Write out all the entries below without any change.
==== EXCERPTED RECORDS
import Summits.CriticalPhenomena.PercolationContinuityZ3.Theorems.PercNearOneGluingNoHeavyQuantFarSunCertElevenThreeB
import HarnessLib

/-!
# FAR beyond trees: **`HairyCycle.SunFAR 11 3`** — an exact typed configuration-level two-copy certificate for the sun graph with `K = 11` hairs at layer `j = 3` (shared-products Kronecker check, sharded) — shard file 3/4 (`l ∈ {9,10}`)

builds on p205010 (kernel theorem, internal audit signed; external expert review pending)

Support file (`--supports stmt-CriticalPhenomena-4575`), seat `prim-cert-1` (gen 30+; pipeline gen 26/28/30); memos `prim-cert-1/FROM-prim-cert-1-g26-CONFIG-CERTS.md`, `prim-cert-1/FROM-prim-cert-1-g28-TOP-LAYERS.md`.
Shard 3 of 4 of the Kronecker check of the `(11,3)` certificate (`PercNearOneGluingNoHeavyQuantFarSunCertElevenThree`): prefix lengths `l ∈ {9, 10}`
(1638 blocks; each shard file stays under the farm's elaboration budget).  COMPUTATIONAL (`native_decide`).
[cite: KozmaNitzan2024, Lemma 2 (p. 6), Conjecture 3 (p. 15)] (context: the lower-tail family; FAR is this programme's statement).
-/

namespace Summit.CriticalPhenomena.PercolationContinuityZ3.Theorems.HairyCycle

namespace TK


/-- Core-inequality check of the `(11, 3)` certificate, shard `l ∈ {9, 10}` (1638 blocks), base `2^34` (computational;
one `native_decide`, so the record banks are built once). [this work] -/
theorem cK113_s3 : ([9, 10].all fun l => kronL2 11 34 (mkSBanks 11 3 34 (mkNTabs 11 am113 bm113)) l) = true := by
  native_decide

end TK

end Summit.CriticalPhenomena.PercolationContinuityZ3.Theorems.HairyCycle
/-- **A reflection step of the procedure** (in direction `a = s`, mirror parameter `t`). [folklore] -/
theorem reflState_reflect (h : ReflState Q₀ A₁ B₁ M n s Q lo hi A B) {a : Fin 4} (has : a.val = s) (t : ℤ)
    (hside' : (t = 2 * lo a - 1 ∧ NoTouchHi Q hi a) ∨ (t = 2 * hi a + 1 ∧ NoTouchLo Q lo a))
    (hlohi : lo a ≤ hi a)
    (hlocA : A₁ a ≤ min (A a) (t - B a - 1) ∨ ¬NoTouchLo Q₀ 0 a)
    (hlocB : max (B a) (t - A a) ≤ B₁ a ∨ ¬NoTouchHi Q₀ (top 4 n) a) :
    ∃ (Q' : C3) (lo' hi' A' B' : ZSite 4), ReflState Q₀ A₁ B₁ M n (s + 1) Q' lo' hi' A' B' := by
  have hside : t = 2 * lo a - 1 ∨ t = 2 * hi a + 1 := by
    rcases hside' with ⟨h1, -⟩ | ⟨h1, -⟩
    · exact Or.inl h1
    · exact Or.inr h1
  have hpow : (2 : ℤ) ^ (s + 1) * M = 2 * (2 ^ s * M) := by ring
  refine ⟨symm₃ a t Q, update lo a (min (lo a) (t - hi a)), update hi a (max (hi a) (t - lo a)),
    update A a (min (A a) (t - B a - 1)), update B a (max (B a) (t - A a)),
    ⟨suppIn_symm₃ h.supp, closedIn_symm₃ h.supp h.closed hside hlohi, bounds_symm₃ h.bounds,
      hpow ▸ l1Bound_symm₃ h.l1, ?_, ?_, ?_, ?_, ?_, ?_⟩⟩
  · intro b
    rcases eq_or_ne b a with hba | hba
    · rw [hba]
      simp only [update_self]
      exact ⟨(min_le_left _ _).trans (h.box a).1, (h.box a).2.trans (le_max_left _ _)⟩
    · simp only [update_of_ne hba]
      exact h.box b
  · intro y i j k hij hjk hy
    rw [← h.agree y i j k hij hjk hy]
    refine symm₃_apply_of_cubeIn h.supp hside hij hjk (cubeIn_mono ?_ ?_ hy)
    · intro b; exact (h.box b).1
    · intro b; simpa [top] using (h.box b).2
  · intro b hb
    rcases Nat.lt_succ_iff_lt_or_eq.1 hb with hb | hb
    · have hba : b ≠ a := fun hh => by rw [hh, has] at hb; exact lt_irrefl _ hb
      exact ⟨(noTouch_symm₃_of_ne hba).1 (h.done b hb).1, (noTouch_symm₃_of_ne hba).2 (h.done b hb).2⟩
    · have hba : b = a := Fin.ext (hb.trans has.symm)
      rw [hba]
      exact noTouch_symm₃_self h.supp hside' hlohi
  · intro b hb
    have hba : b ≠ a := fun hh => by rw [hh, has] at hb; exact Nat.not_succ_le_self _ hb
    obtain ⟨h1, h2, h3, h4, h5, h6⟩ := h.todo b (Nat.le_of_succ_le hb)
    simp only [update_of_ne hba]
    exact ⟨h1, h2, h3, h4, fun hL => (noTouch_symm₃_of_ne hba).1 (h5 hL),
      fun hH => (noTouch_symm₃_of_ne hba).2 (h6 hH)⟩
  · intro b
    rcases eq_or_ne b a with hba | hba
    · rw [hba]; simp only [update_self]; exact hlocA
    · simp only [update_of_ne hba]; exact h.local_lo b
  · intro b
    rcases eq_or_ne b a with hba | hba
    · rw [hba]; simp only [update_self]; exact hlocB
    · simp only [update_of_ne hba]; exact h.local_hi b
========
**RESPONSE BELOW**
import Summits.CriticalPhenomena.PercolationContinuityZ3.Theorems.PercNearOneGluingNoHeavyQuantFarSunCertElevenThreeB
import HarnessLib

/-!
# FAR beyond trees: **`HairyCycle.SunFAR 11 3`** — an exact typed configuration-level two-copy certificate for the sun graph with `K = 11` hairs at layer `j = 3` (shared-products Kronecker check, sharded) — shard file 3/4 (`l ∈ {9,10}`)

builds on p205010 (kernel theorem, internal audit signed; external expert review pending)

Support file (`--supports stmt-CriticalPhenomena-4575`), seat `prim-cert-1` (gen 30+; pipeline gen 26/28/30); memos `prim-cert-1/FROM-prim-cert-1-g26-CONFIG-CERTS.md`, `prim-cert-1/FROM-prim-cert-1-g28-TOP-LAYERS.md`.
Shard 3 of 4 of the Kronecker check of the `(11,3)` certificate (`PercNearOneGluingNoHeavyQuantFarSunCertElevenThree`): prefix lengths `l ∈ {9, 10}`
(1638 blocks; each shard file stays under the farm's elaboration budget).  COMPUTATIONAL (`native_decide`).
[cite: KozmaNitzan2024, Lemma 2 (p. 6), Conjecture 3 (p. 15)] (context: the lower-tail family; FAR is this programme's statement).
-/

namespace Summit.CriticalPhenomena.PercolationContinuityZ3.Theorems.HairyCycle

namespace TK


/-- Core-inequality check of the `(11, 3)` certificate, shard `l ∈ {9, 10}` (1638 blocks), base `2^34` (computational;
one `native_decide`, so the record banks are built once). [this work] -/
theorem cK113_s3 : ([9, 10].all fun l => kronL2 11 34 (mkSBanks 11 3 34 (mkNTabs 11 am113 bm113)) l) = true := by
  native_decide

end TK

end Summit.CriticalPhenomena.PercolationContinuityZ3.Theorems.HairyCycle
/-- **A reflection step of the procedure** (in direction `a = s`, mirror parameter `t`). [folklore] -/
theorem reflState_reflect (h : ReflState Q₀ A₁ B₁ M n s Q lo hi A B) {a : Fin 4} (has : a.val = s) (t : ℤ)
    (hside' : (t = 2 * lo a - 1 ∧ NoTouchHi Q hi a) ∨ (t = 2 * hi a + 1 ∧ NoTouchLo Q lo a))
    (hlohi : lo a ≤ hi a)
    (hlocA : A₁ a ≤ min (A a) (t - B a - 1) ∨ ¬NoTouchLo Q₀ 0 a)
    (hlocB : max (B a) (t - A a) ≤ B₁ a ∨ ¬NoTouchHi Q₀ (top 4 n) a) :
    ∃ (Q' : C3) (lo' hi' A' B' : ZSite 4), ReflState Q₀ A₁ B₁ M n (s + 1) Q' lo' hi' A' B' := by
  have hside : t = 2 * lo a - 1 ∨ t = 2 * hi a + 1 := by
    rcases hside' with ⟨h1, -⟩ | ⟨h1, -⟩
    · exact Or.inl h1
    · exact Or.inr h1
  have hpow : (2 : ℤ) ^ (s + 1) * M = 2 * (2 ^ s * M) := by ring
  refine ⟨symm₃ a t Q, update lo a (min (lo a) (t - hi a)), update hi a (max (hi a) (t - lo a)),
    update A a (min (A a) (t - B a - 1)), update B a (max (B a) (t - A a)),
    ⟨suppIn_symm₃ h.supp, closedIn_symm₃ h.supp h.closed hside hlohi, bounds_symm₃ h.bounds,
      hpow ▸ l1Bound_symm₃ h.l1, ?_, ?_, ?_, ?_, ?_, ?_⟩⟩
  · intro b
    rcases eq_or_ne b a with hba | hba
    · rw [hba]
      simp only [update_self]
      exact ⟨(min_le_left _ _).trans (h.box a).1, (h.box a).2.trans (le_max_left _ _)⟩
    · simp only [update_of_ne hba]
      exact h.box b
  · intro y i j k hij hjk hy
    rw [← h.agree y i j k hij hjk hy]
    refine symm₃_apply_of_cubeIn h.supp hside hij hjk (cubeIn_mono ?_ ?_ hy)
    · intro b; exact (h.box b).1
    · intro b; simpa [top] using (h.box b).2
  · intro b hb
    rcases Nat.lt_succ_iff_lt_or_eq.1 hb with hb | hb
    · have hba : b ≠ a := fun hh => by rw [hh, has] at hb; exact lt_irrefl _ hb
      exact ⟨(noTouch_symm₃_of_ne hba).1 (h.done b hb).1, (noTouch_symm₃_of_ne hba).2 (h.done b hb).2⟩
    · have hba : b = a := Fin.ext (hb.trans has.symm)
      rw [hba]
      exact noTouch_symm₃_self h.supp hside' hlohi
  · intro b hb
    have hba : b ≠ a := fun hh => by rw [hh, has] at hb; exact Nat.not_succ_le_self _ hb
    obtain ⟨h1, h2, h3, h4, h5, h6⟩ := h.todo b (Nat.le_of_succ_le hb)
    simp only [update_of_ne hba]
    exact ⟨h1, h2, h3, h4, fun hL => (noTouch_symm₃_of_ne hba).1 (h5 hL),
      fun hH => (noTouch_symm₃_of_ne hba).2 (h6 hH)⟩
  · intro b
    rcases eq_or_ne b a with hba | hba
    · rw [hba]; simp only [update_self]; exact hlocA
    · simp only [update_of_ne hba]; exact h.local_lo b
  · intro b
    rcases eq_or_ne b a with hba | hba
    · rw [hba]; simp only [update_self]; exact hlocB
    · simp only [update_of_ne hba]; exact h.local_hi b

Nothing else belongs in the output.